しかし、なぜ、この詩があることを知っているかというと、今から四十年ほど前、新渡戸博士が第一高等学校の校長のとき、倫理の時間に、この話をした。私はそれを又ぎきしたのである。その講義に出て、のちに医学博士となり、病院長となった人が、
「高校、大学の講義で、あとあとまでも心にのこって役に立ったと思うのは一つもない。ただ、新渡戸博士からきいたウィーランドの詩のこの話だけが時々、おもい出されては、今日も心をあたためてくれる」といった。

博士は又、大学で植民史をうけもったこともある。年代の数字など、全く無頓着で、早くいえば出たらめであったから、私の友人などふんがいしていた。
その友人はのちに満鉄に入ったが、「実地にあたってみて、役に立ったのは、新渡戸博士の講義だけだ。今になって、あの人のエラさがわかった」と、つくづく言っていた。

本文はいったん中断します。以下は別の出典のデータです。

import Literature.AnabelianGeometry.SemiGraphs.SubgroupPresentationEdgeConjugators
import Literature.AnabelianGeometry.SemiGraphs.ArithPiPresentationOuterCompat
import Literature.AnabelianGeometry.SemiGraphs.ArithTemperedGroupBranchPair
import Literature.AnabelianGeometry.SemiGraphs.TemperedPiPresentationTowerInputs
import Literature.AnabelianGeometry.SemiGraphs.TemperedPiEdgeGroupsInfVerticial
import Literature.AnabelianGeometry.SemiGraphs.TemperedReconstructionR2bProofs
import Literature.AnabelianGeometry.SemiGraphs.TemperedCompactInVerticialAt
import Literature.AnabelianGeometry.SemiGraphs.TemperedEdgeLikeIncomparable
import Literature.AnabelianGeometry.SemiGraphs.TemperedVerticialNotEdgeLike
import Literature.AnabelianGeometry.SemiGraphs.TemperedEdgeLikeInfOfHosts
import HarnessLib

/-!
# [SemiAnbd] Thm 5.4, producer row T54-B: the EDGE CONJUGATORS `hEc` of `IsArithCompatible` for the
# presentation of `𝔾` in `π₁^temp(𝒢)` and the outer semi-direct product — DISCHARGED from the pair
# transport (BR), and `IsArithCompatible` ASSEMBLED modulo the Def 5.1 (i) chart binders `hV`/`hBR`

Mochizuki, *Semi-graphs of anabelioids*, Publ. RIMS **42** (2006), §5 p. 65 ll. 4–14, Def 5.1 (i)
p. 62 (with Rmk 2.4.2 p. 26: morphisms of semi-graphs of anabelioids are compatible with the `b_*` up to
conjugation), Thm 3.7 (iii) p. 41, Thm 5.4 p. 66 [cite: MochizukiSemiAnbd2006, Thm 5.4, p. 66].  abc-iut
cell, layer L3, GAP-LEDGER row G-w4d053-1 (T54-B), sub-piece «hEc-inst» (seat abc-iut-w4-d053 gen 3).
PROOF-ONLY (no definition, no named fact).

abc-iut-w4-d082's `isArithCompatible_piPresentation_outerAction_of_thm37` (p427209) assembles the input
`hP : (D.piPresentation h𝒢 T R).IsArithCompatible Φ σ` of the arithmetic tree tower for the outer model
(`E := π₁^temp(𝒢) ⋊^out_ρ Π_A`, `Φ e := e.1.1`, `σ := baseAct ∘ aug`) modulo `hV`, `hG`, `hEI`, `hEc`;
abc-iut-w4-d085 discharged `hEI` (`piPresentation_hEI`, p428788).  THIS FILE discharges `hEc` — the
edge conjugators WITH THEIR BRANCH CLAUSE — from the branch-granular chart binder `hBR` of
abc-iut-w4-d082's `conj_branchPair_outerAction` (Def 5.1 (i) read on pairs) and Thm 3.7 (iii) at `𝒢`
(`CompactInVerticialAt 𝒢`, already a hypothesis of the Thm 5.4 umbrella):

* `GaloisLevelData.map_conj_s_piPresentation_M` — the POSITIONED BRANCH GROUPS of the presentation ARE
  the decomposition images of the branch subgroups: `s_b · M_{ε} · s_b⁻¹ = D_{x_w}(Π_b)` for `b : ε → w`
  (levelwise abc-iut-L3-d4's `CovObj.PtData.brAut_conj_eq`, both inclusions);
* `piPresentation_hBR_outerAction` — the PAIR TRANSPORT in presentation currency (the `hBR` input of
  `SubgroupPresentation.exists_edgeConj_of_pairTransport`) from the chart binder `hBR`, via
  `conj_branchPair_outerAction`, `exists_conj_of_isVerticialHom` (Prop 3.2: two verticial homomorphisms
  at one vertex are conjugate) and the identification above;
* `piPresentation_hTwo` / `piPresentation_hNe` — a conjugate vertex group containing `M_ε` is one of the
  two positioned end groups of `ε` (Thm 3.7 (iii) at `𝒢`: `M_ε` is compact, nontrivial, edge-like), and
  the two end groups are distinct (else `M_ε = s_b⁻¹ H_w s_b` would be verticial AND edge-like);
* **`isArithCompatible_piPresentation_outerAction_of_branchPair`** — `IsArithCompatible` for the
  presentation and the outer model from {`Thm37Hypotheses`, `IsGraph`, `CompactInVerticialAt 𝒢`, `hV`,
  `hBR`} alone (`hself` := d082's `piPresentation_selfNormalizing`, `hedge` := d085's `piPresentation_hEI`,
  vertex conjugators `piPresentation_hVconj_outerAction` from `hV`, and the edge conjugators WITH branch
  clause — the `hE` input of abc-iut-L3-d4's `IsArithCompatible.of_conj` — by
  `SemiGraph.SubgroupPresentation.exists_edgeConj_of_pairTransport`); its field `exists_isEConj` is `hEc`.

Nothing here takes a side on [IUTchIII] Cor 3.12; typed ≠ proved for Thm 5.4.
-/

namespace Literature.AnabelianGeometry.SemiGraphs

新渡戸博士とは、そういう講義のできる人であった。それは一科の学問の講義以上のもので、人間をつくる講義だ。

~以下省略~

太黒薫
(某医師?)
上記文中に「今から四十年ほど前、新渡戸博士が第一高等学校の校長のとき、倫理の時間に、この話をした。私はそれを又ぎきしたのである。その講義に出て、のちに医学博士となり、病院長となった人」とあるが、「医学博士・病院長」は誰なのか?

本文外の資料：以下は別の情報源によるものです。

import Literature.NumberTheory.EllipticCurves.BertoliniDarmonPrasanna2013.WaldspurgerHeegnerPoints
import Summits.BirchSwinnertonDyer.BirchSwinnertonDyer.Theorems.ClassRecordThreeHsiehDescentKernelOfWaldspurger
import HarnessLib

/-!
# Routes `ClassRecordThree` ∕ `KolyvaginRoadThree` — THE «HSIEH DOWN» KERNEL read at the FINEST trust base: the bodies of
# `HsiehDescentAtThree` (item 19108) and `OpenValueReciprocityAtThree` (19281), THESES-FREE, from the two printed ATOMS of
# BDP13 (5.1.16) — Thm. 5.4 (5.1.12) at the tree's Heegner points and Shimura's CM algebraicity (Prop. 1.12 (1))

Cell `bsd-stepL` (run/shared/lean/pub/bsd-stepL/), seat `bsd-stepL-desc3-p1x` (WIDTH-LEVER second prover lane, session g2),
`--supports stmt-BirchSwinnertonDyer-19108`. Sequel of `ClassRecordThreeHsiehDescentKernelOfWaldspurger.lean` (the planner's
RULING 21 (A) kernel `WaldspurgerKernel.hsiehDescentAt₃_of_thm54_of_tateSen`). This seat's g0 session ATOMISED the square-root
fact `thm54_bdpLalg_eq_sq_sum_cmValues` into the two Literature atoms of `BertoliniDarmonPrasanna2013/WaldspurgerHeegnerPoints.lean`
(p533067) and derived it from them (`Theorems.thm54_bdpLalg_eq_sq_sum_cmValues_of_atoms`, p536013) — but in a module that
imports route files (via p531052), hence unusable inside `closes`. Here the same derivation is re-homed (PRIVATE copy, same
proof; the gate's dedup rule forbids a public restatement) and composed with the Theses-free kernel:

* `WaldspurgerKernel.hsiehDescentAt₃_of_atoms_of_tateSen (h54) (h112) (hTS) : <BODY of 19108 verbatim>` — the crux from
  {Thm. 5.4 at Heegner points, Shimura's algebraicity, Tate–Sen at 3} BY NAME, importable by both route files.
* `WaldspurgerKernel.openValueReciprocityAtThree_body_of_atoms (h54) (h112) : <BODY of 19281 verbatim>`.

So a planner who prefers the finer by-name supports {`thm54_bdpLalg_eq_sq_sum_heegnerPoints`,
`prop112_shimura_maassShimuraIter_heegnerTau_mem`} over `thm54_bdpLalg_eq_sq_sum_cmValues` has the constant for that DOWN too.

HONEST FRAMING: CONDITIONAL results, re-homing only (0 defs, 0 new facts, 0 sorry); the atoms and Tate–Sen are PUBLISHED
theorems carried as named facts, NOT discharged; items 19108 ∕ 19281 are NOT closed by these theorems; nothing booked (T7);
BSD is not proved by any of this.

References: [BertoliniDarmonPrasanna2013] (1.2.9), Prop. 1.12 (1), Thm. 5.4 (5.1.12), (5.1.15)–(5.1.16); [Shimura1975Arith];
[BrinonConrad2009] Thm. 2.2.7; tree originals p536013, p533067; cell files STATUS RULING 21 (A), plan/HSIEHDOWN/README.md.
-/

noncomputable section

open scoped NumberField BigOperators
open NumberField IsDedekindDomain
open Literature.NumberTheory.GaloisRepresentations
open Literature.NumberTheory.EllipticCurves
open Literature.NumberTheory.EllipticCurves.ModularForms
open Literature.NumberTheory.EllipticCurves.BertoliniDarmonPrasanna2013

namespace Summit.BirchSwinnertonDyer.BirchSwinnertonDyer.Theorems

namespace WaldspurgerKernel

/-- (private re-homing of `Theorems.thm54_bdpLalg_eq_sq_sum_cmValues_of_atoms`, p536013 — same statement, same proof)
**The square-root-shape fact `thm54_bdpLalg_eq_sq_sum_cmValues` FOLLOWS from its two printed atoms**: Thm. 5.4 (5.1.12)
read at the Heegner points (`thm54_bdpLalg_eq_sq_sum_heegnerPoints`) and Prop. 1.12 (1) = Shimura's algebraicity of the
Shimura–Maass derivatives at those points (`prop112_shimura_maassShimuraIter_heegnerTau_mem`). Proof: the `χ`-free
coefficient of the ideal `𝔞` is `V_𝔞 := ∑_{i : 𝔞_i = 𝔞} a_i·(δ_2^{n−1}f)(τ_{Q_i})/Ω^{2n}` (in `F`), the period is `κ·Ω`,
and `L_alg(κΩ) = L_alg(1)/(κΩ)^{4n}`.
[cite: BertoliniDarmonPrasanna2013, Thm. 5.4 (5.1.12) (p. 59), (5.1.15)–(5.1.16) (p. 60), Prop. 1.12 (1) (p. 14)] -/
private theorem thm54_bdpLalg_eq_sq_sum_cmValues_of_atoms (h1 : thm54_bdpLalg_eq_sq_sum_heegnerPoints)
    (h2 : prop112_shimura_maassShimuraIter_heegnerTau_mem) : thm54_bdpLalg_eq_sq_sum_cmValues := by
  intro W _ K _ _ N _ f hnf hN hK hodd hHeeg
  obtain ⟨κ, wf, bN, 𝔟, sf, hκ, hwf, hbN, ⟨e₀, x₀, hx₀⟩, h𝔟, hfam⟩ := h1 W K f hnf hN hK hodd hHeeg
  obtain ⟨Ω, F, hΩ, hFfin, hKF, hIF, hram, hmem⟩ := h2 W K f hnf hN hK hodd hHeeg
  refine ⟨κ * Ω, wf, bN, 𝔟, sf, F, mul_ne_zero hκ hΩ, ?_, hbN, h𝔟, hFfin, hKF, hIF, ?_, ?_, hram, ?_⟩
  · rcases hwf with h | h <;> simp [h]
  · rcases hwf with h | h
    · rw [h]; exact one_mem F
    · rw [h]; exact neg_mem (one_mem F)
  · rw [← hx₀]; exact hKF e₀ x₀
  intro n hn
  obtain ⟨A, a, hA, hform⟩ := hfam n hn
  -- the χ-free coefficients `V_i := a_i · (δ^{n-1} f)(τ_i) / Ω^{2n}`, indexed by ideals after
  -- collapsing the family along `i ↦ i.1`? No: keep the family indexed by `A` itself and push it to
  -- a Finset of ideals only if injective — instead use the ideal family `A.image Prod.fst` with
  -- coefficients summed over the fibres.
  classical
  let δf : (ℤ × ℤ × ℤ) → ℂ := fun Q ↦
    maassShimuraIter 2 (n - 1) (fun z ↦ f (UpperHalfPlane.ofComplex z)) ((heegnerTau Q : UpperHalfPlane) : ℂ)
  let V : Ideal (𝓞 K) → ℂ := fun 𝔞 ↦
    ∑ i ∈ A.filter (fun i ↦ i.1 = 𝔞), a i * δf i.2 * κ ^ (2 * n) / (κ * Ω) ^ (2 * n)
  refine ⟨A.image Prod.fst, V, ?_, ?_⟩
  · intro 𝔞 h𝔞
    refine sum_mem fun i hi ↦ ?_
    have hiA : i ∈ A := (Finset.mem_filter.mp hi).1
    obtain ⟨hQ, -, e, y, hy⟩ := hA i hiA
    have hδ : δf i.2 / Ω ^ (2 + 2 * (n - 1)) ∈ F := hmem (n - 1) i.2 hQ
    have h2n : 2 + 2 * (n - 1) = 2 * n := by omega
    rw [h2n] at hδ
    have hrw : a i * δf i.2 * κ ^ (2 * n) / (κ * Ω) ^ (2 * n) = a i * (δf i.2 / Ω ^ (2 * n)) := by
      rw [mul_pow]
      field_simp
    rw [hrw, ← hy]
    exact mul_mem (hKF e y) hδ
  · intro φ hunr hφ
    have hmain := hform φ hunr hφ
    -- bdpLalg at Ω' = bdpLalg at 1 divided by Ω'^{4n}
    have hscale : bdpLalg f sf wf 𝔟 N bN (κ * Ω) φ n =
        bdpLalg f sf wf 𝔟 N bN 1 φ n / (κ * Ω) ^ (4 * n) := by
      unfold bdpLalg; rw [one_pow, div_one]
    rw [hscale, hmain]
    set ρ : ℂ := κ ^ (2 * n) / (κ * Ω) ^ (2 * n) with hρ
    set T : Ideal (𝓞 K) × (ℤ × ℤ × ℤ) → ℂ := fun i ↦
      (heckeIdealValueExtZero φ i.1 * ((Ideal.absNorm i.1 : ℕ) : ℂ) ^ n)⁻¹ * a i * δf i.2 with hT
    have hV : ∑ x ∈ A.image Prod.fst,
        (heckeIdealValueExtZero φ x * ((Ideal.absNorm x : ℕ) : ℂ) ^ n)⁻¹ * V x = ∑ i ∈ A, T i * ρ := by
      have hfib := Finset.sum_fiberwise_of_maps_to (s := A) (t := A.image Prod.fst) (g := Prod.fst)
        (fun i hi ↦ Finset.mem_image_of_mem Prod.fst hi) (fun i ↦ T i * ρ)
      rw [← hfib]
      refine Finset.sum_congr rfl fun x _ ↦ ?_
      simp only [V, Finset.mul_sum]
      refine Finset.sum_congr rfl fun i hi ↦ ?_
      have hix : i.1 = x := (Finset.mem_filter.mp hi).2
      rw [← hix, hT, hρ]
      ring
    rw [hV, ← Finset.sum_mul, hρ]
    field_simp
    ring



/-- **The BODY of item stmt-BirchSwinnertonDyer-19108 `HsiehDescentAtThree` (both @3 route files, VERBATIM) from THREE
refereed facts BY NAME at the finest level: BDP13 Thm. 5.4 (5.1.12) at the tree's Heegner points
(`thm54_bdpLalg_eq_sq_sum_heegnerPoints`), Shimura's CM algebraicity (`prop112_shimura_maassShimuraIter_heegnerTau_mem`),
and the printed Tate–Sen theorem at `3` (`TateSenCharacterVanishing 3`).** := the atoms derivation ∘
`WaldspurgerKernel.hsiehDescentAt₃_of_thm54_of_tateSen`. Theses-free, so citable inside `closes` (δ-unfolding). CONDITIONAL
on the three named facts (NOT discharged); item 19108 is NOT closed by this theorem.
[cite: BertoliniDarmonPrasanna2013, Thm. 5.4 (5.1.12) (p. 59) and Prop. 1.12 (1) (p. 14)] [cite: BrinonConrad2009, Thm. 2.2.7] -/
theorem hsiehDescentAt₃_of_atoms_of_tateSen
    (h54 : Literature.NumberTheory.EllipticCurves.BertoliniDarmonPrasanna2013.thm54_bdpLalg_eq_sq_sum_heegnerPoints)
    (h112 : Literature.NumberTheory.EllipticCurves.BertoliniDarmonPrasanna2013.prop112_shimura_maassShimuraIter_heegnerTau_mem)
    (hTS : Literature.NumberTheory.PAdicHodge.TateSenCharacterVanishing 3) :
    ∀ (W : WeierstrassCurve ℚ) [W.IsElliptic] [W.IsGloballyMinimal], Summit.BirchSwinnertonDyer.Rank1Residual.ClassX11b W 3 → (Literature.NumberTheory.EllipticCurves.Rank1Residual.Ram W 3 → W.HasSplitMultiplicativeReductionAtPrime 3 → Summit.BirchSwinnertonDyer.Rank1Residual.X11b.Three.HsiehDescentAt₃ W) ∧ (¬ Literature.NumberTheory.EllipticCurves.Rank1Residual.Ram W 3 → Literature.NumberTheory.EllipticCurves.Rank1Residual.Surj W 3 → Summit.BirchSwinnertonDyer.Rank1Residual.X11b.Three.HsiehDescentAt₃ W) :=
  hsiehDescentAt₃_of_thm54_of_tateSen (thm54_bdpLalg_eq_sq_sum_cmValues_of_atoms h54 h112) hTS

/-- **The BODY of item stmt-BirchSwinnertonDyer-19281 `OpenValueReciprocityAtThree` (SHARP K5-B, VERBATIM) from the two
atoms alone** := the atoms derivation ∘ `WaldspurgerKernel.openValueReciprocityAtThree_body_of_thm54`. CONDITIONAL on the two
named facts; item 19281 is NOT closed by this theorem.
[cite: BertoliniDarmonPrasanna2013, Thm. 5.4 (5.1.12) (p. 59) and Prop. 1.12 (1) (p. 14)] -/
theorem openValueReciprocityAtThree_body_of_atoms
    (h54 : Literature.NumberTheory.EllipticCurves.BertoliniDarmonPrasanna2013.thm54_bdpLalg_eq_sq_sum_heegnerPoints)
    (h112 : Literature.NumberTheory.EllipticCurves.BertoliniDarmonPrasanna2013.prop112_shimura_maassShimuraIter_heegnerTau_mem) :
    ∀ (W : WeierstrassCurve ℚ) [W.IsElliptic] [W.IsGloballyMinimal], ∀ (ι' : PadicAlgCl 3 ≃+* ℂ) (K : Type) [Field K] [NumberField K] (𝔭 : IsDedekindDomain.HeightOneSpectrum (NumberField.RingOfIntegers K)) (κ : Literature.NumberTheory.EllipticCurves.ZpExtension K 3) {N : ℕ} [NeZero N] (f : CuspForm (CongruenceSubgroup.Gamma0 N) 2), Literature.NumberTheory.EllipticCurves.ModularForms.IsNewformOf W f → Summit.BirchSwinnertonDyer.Rank1Residual.ClassX11b W 3 → Literature.NumberTheory.EllipticCurves.Rank1Residual.Surj W 3 → W.conductorNorm ℤ = N → Literature.NumberTheory.EllipticCurves.IsImaginaryQuadratic K → Odd (NumberField.discr K) → Literature.NumberTheory.EllipticCurves.SatisfiesHeegnerHypothesis N K → ((Ideal.span {(3 : ℤ)}).primesOver (NumberField.RingOfIntegers K)).ncard = 2 → ((3 : ℕ) : NumberField.RingOfIntegers K) ∈ 𝔭.asIdeal → 𝔭.asIdeal.ramificationIdx (NumberField.RingOfIntegers ℚ) = 1 → 𝔭.asIdeal.inertiaDeg (NumberField.RingOfIntegers ℚ) = 1 → (∀ (w : NumberField.InfinitePlace K) (k : NumberField.RingOfIntegers K), k ∈ 𝔭.asIdeal ↔ ‖ι'.symm (w.embedding (k : K))‖ < 1) → (∀ ℓ : ℕ, ℓ.Prime → ℓ ∣ N → ∃ v : IsDedekindDomain.HeightOneSpectrum (NumberField.RingOfIntegers K), Ideal.absNorm v.asIdeal = ℓ) → κ.IsAnticyclotomic → ∃ Ω : ℂ, Ω ≠ 0 ∧ ∃ m : ℕ, 0 < m ∧ ¬ 3 ∣ m ∧ (∀ (τ : PadicAlgCl 3 ≃ₐ[ℚ_[3]] PadicAlgCl 3) (σ : ℂ ≃ₐ[ℚ] ℂ), (∀ ζ : PadicAlgCl 3, ζ ^ m = 1 → τ ζ = ζ) → (∀ z : PadicAlgCl 3, σ (ι' z) = ι' (τ z)) → ∀ (χ : Literature.NumberTheory.GaloisRepresentations.HeckeCharacter K) (n : ℕ), 0 < n → (∀ v : IsDedekindDomain.HeightOneSpectrum (NumberField.RingOfIntegers K), χ.IsUnramifiedAt v) → ∀ hχ : χ.HasInfinityType (fun _ ↦ (n : ℤ)) (fun _ ↦ -(n : ℤ)), ∀ r : Literature.NumberTheory.GaloisRepresentations.FramedGaloisRep K (PadicAlgCl 3) 1, Literature.NumberTheory.EllipticCurves.IsPAdicAvatarOf ι' χ r → Literature.NumberTheory.EllipticCurves.FactorsThroughZp κ r → σ (Literature.NumberTheory.EllipticCurves.bdpInterpolationValue 3 f 𝔭 χ n Ω) = Literature.NumberTheory.EllipticCurves.bdpInterpolationValue 3 f 𝔭 (hχ.autConj σ) n Ω) :=
  openValueReciprocityAtThree_body_of_thm54 (thm54_bdpLalg_eq_sq_sum_cmValues_of_atoms h54 h112)

end WaldspurgerKernel

end Summit.BirchSwinnertonDyer.BirchSwinnertonDyer.Theorems

end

本サイト按針亭管理人は「太黒薫(おおぐろ かおる)」であると推定している。その根拠は、次のとおりである。

山岡柏郎(望)著『向陵三年』のうち「橄欖」章「霞の如く」節(P.294-304)によれば、新渡戸稲造が第一高等学校長を辞任した約1ヶ月後の大正2年(1913)5月27日に、新渡戸稲造は「一高基督教青年会」主催の卒業生送別会(晩餐会)に招かれ、挨拶の中で「渡し場」の詩を出席者20数名に紹介した。山岡望は送られる卒業生の一人として同期の矢内原忠雄らと共に出席し、その状況描写は、新渡戸稲造の授業「倫理」では「渡し場」の話を聴いたことがないと思わせるほどの表現となっている。

そこで、某医師は、木村毅が当該記事執筆の昭和31年(1956)から40年遡った1916年頃(1913年)に、山岡望らと共に新渡戸稲造の話を聴いた「一高基督教青年会」関係者であると推定し、「向陵三年」に登場する「一高基督教青年会」に所属した人物名、医学博士、病院長でWeb検索すると、「太黒薫(おおぐろ かおる)」に辿り着く。

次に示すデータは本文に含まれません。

import Literature.NumberTheory.LFunctions.WeilBochnerRepresentationRH
import Literature.NumberTheory.LFunctions.ZetaFirstZeroCertificate
import Summits.RiemannHypothesis.RiemannHypothesis.Theorems.HandoffEdgeLayer
import HarnessLib

/-!
# HANDOFF, FILE XII-w: the MELLIN PINNING inequality — under RH every non-trivial zero `ρ` satisfies `m(ρ)·|ĝ(ρ)|² ≤ Re Q(g)` for EVERY test `g`; on the handoff window `|ĝ(ρ)|² ≤ contribution_q(g) − deficit_q(g)`; and the all-`g` form of the inequality IS RH

HONEST FRAMING. Nothing here proves or approaches RH. This file types the logical status of the «Mellin picture» of
HOME/handoff/theory-2/edgesign/REPORT.md §4m (theory-2 gen9; referee r37 HS-33 (j)): a certified near-null / wall vector `g`
of the `{p < q}`-semilocal Weil form has a transform `ĝ(½ + iτ)` whose zeros sit ON the Riemann zeros «as deep as the energy
budget allows». The kernel sentences:

* §1 (RH side, Literature objects only). Under RH, Weil's form is the integral of `|ĝ(½+it)|²` against the zero-height
  measure `ν = Σ_ρ m(ρ) δ_{Im ρ}` (tree: `WeilBochner.weilQuadratic_eq_integral_of_riemannHypothesis`, Bombieri 2000 §3 (3.2));
  dropping all but finitely many atoms gives the **PINNING INEQUALITY**
  `Σ_{ρ ∈ Z} m(ρ)·‖ĝ(ρ)‖² ≤ Re Q(g)` for every finite set `Z` of non-trivial zeros and every test `g`
  (`sum_zeroOrder_mul_norm_sq_weilMellin_le`), in particular `‖ĝ(ρ)‖² ≤ Re Q(g)` at every zero
  (`norm_sq_weilMellin_le`): a vector whose Weil energy is `η` has `|ĝ| ≤ √η` at EVERY zero, and the budget `η` is SHARED by
  the zeros — the bookkeeping REPORT §4m (a)/(c) uses.
* §2 (status). The all-`g`, all-`ρ` form of the inequality is EQUIVALENT to RH (`riemannHypothesis_iff_forall_norm_sq_weilMellin_le`;
  `←` through the tree's certified first zero `ZetaFirstZeroCertificate.exists_zero_Icc_first_bracket` and Weil's criterion
  `weil_criterion_holds`): like every other `∀`-structure statement of the track it is RH, not a route around it; and a single test
  `g` with a single zero `ρ` violating it REFUTES RH (`not_riemannHypothesis_of_lt`) — the falsifiable reading of the picture.
* §3 (handoff window face). For consecutive primes `q < q'` and `g ∈ C(b)`, `b ≤ (log q')/2`, the tree's window identity
  `Re Q(g) = contribution_q(g) − deficit_q(g)` (`Handoff.re_weilQuadratic_eq_contribution_sub_deficit`, prove-2) turns §1 into
  `Σ_{ρ∈Z} m(ρ)‖ĝ(ρ)‖² ≤ contribution_q(g) − deficit_q(g) ≤ Re Q_{S_q}(g) + cap(q)‖g‖₂²` (`cap(q) = (log q)/√q`, the tree's
  `HandoffEdgeLayer.abs_contribution_le_of_window`): the deleted form's bottom value plus the one-atom contribution is the whole
  budget — exactly `Q(g_N) = ε₁‖g‖² + w_q·m·‖g‖²_Λ` of REPORT §4m (a) (the finer layer form of the contribution is XII-q's
  `contribution_eq_layer`, not imported here: unbuilt on the check farm).

So the measured pinning is what the explicit formula FORCES, under RH, of ANY vector with a small form; measured against the TABLE
of on-line zeros it neither tests nor uses the horizontal position of any zero. RH enters §1/§3 as a HYPOTHESIS (labelled in every
name); §2 and the refutation form are unconditional. No new definitions. Seat rh-explicit-handoff-theory-2 (gen10).

References: E. Bombieri, Rend. Mat. Acc. Lincei (9) 11 (2000) Thm 1–2, §3 eq. (3.2) [Bombieri2000Weil]; A. Weil (1952)
[Weil1952FormulesExplicites]; H. M. Edwards, Riemann's Zeta Function (1974) §6.6 (the first zero) [Edwards1974].
-/

set_option linter.dupNamespace false  -- the mandated namespace repeats `RiemannHypothesis`

noncomputable section

open Complex Set Filter MeasureTheory Literature.NumberTheory.LFunctions
open Literature.NumberTheory.LFunctions.ZetaZeros Literature.NumberTheory.LFunctions.ZetaZeros.riemannZetaNontrivialZeros
open Literature.NumberTheory.LFunctions.WeilBochner
open Summit.RiemannHypothesis.RiemannHypothesis.Theorems.Handoff
open Summit.RiemannHypothesis.RiemannHypothesis.Theorems.HandoffEdgeLayer (abs_contribution_le_of_window)
open scoped Real Topology ComplexConjugate ENNReal

namespace Summit.RiemannHypothesis.RiemannHypothesis.Theorems.HandoffMellinPinning

variable {g : ℝ → ℂ}

/-! ## §1 The pinning inequality under RH -/

/-- Under RH a non-trivial zero lies on the critical line: `ρ = ½ + i·Im ρ` (Mathlib's `RiemannHypothesis`; the trivial zeros and
`s = 1` are excluded by `0 < Re ρ`). [folklore] -/
theorem eq_half_add_im_of_riemannHypothesis (hRH : _root_.RiemannHypothesis) {ρ : ℂ}
    (hρ : ρ ∈ riemannZetaNontrivialZeros) : ρ = 1 / 2 + (ρ.im : ℂ) * I := by
  have hre : ρ.re = 1 / 2 := by
    refine hRH ρ (zeta_eq_zero hρ) ?_ (ne_one hρ)
    rintro ⟨n, rfl⟩
    have h0 := re_pos hρ
    have e : (-2 * ((n : ℂ) + 1)) = ((-2 * ((n : ℝ) + 1) : ℝ) : ℂ) := by push_cast; ring
    rw [e, Complex.ofReal_re] at h0
    have : (0 : ℝ) ≤ n := n.cast_nonneg
    linarith
  apply Complex.ext
  · simp [hre]
  · simp

/-- The multiplicity of a non-trivial zero as a natural number equals the integer order (it is `≥ 1`). [folklore] -/
theorem toNat_zeroOrder_cast {ρ : ℂ} (hρ : ρ ∈ riemannZetaNontrivialZeros) :
    (((riemannZetaZeroOrder ρ).toNat : ℕ) : ℝ) = (riemannZetaZeroOrder ρ : ℝ) := by
  have h1 : (((riemannZetaZeroOrder ρ).toNat : ℕ) : ℤ) = riemannZetaZeroOrder ρ :=
    Int.toNat_of_nonneg (by linarith [one_le_order hρ])
  rw [← Int.cast_natCast, h1]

山岡柏郎(望)著「向陵三年」のうち「橄欖」章「風の如く」節のP.285によれば、 山岡望は一高入学直後に、一高基督教青年会の委員をしていた3才違いの兄(信夫)の用を帯びて「太黒」を訪ねて会い、「むしろ親切でやさしい人」と感じ、一高基督教青年会の新入会員歓迎会でも会っている。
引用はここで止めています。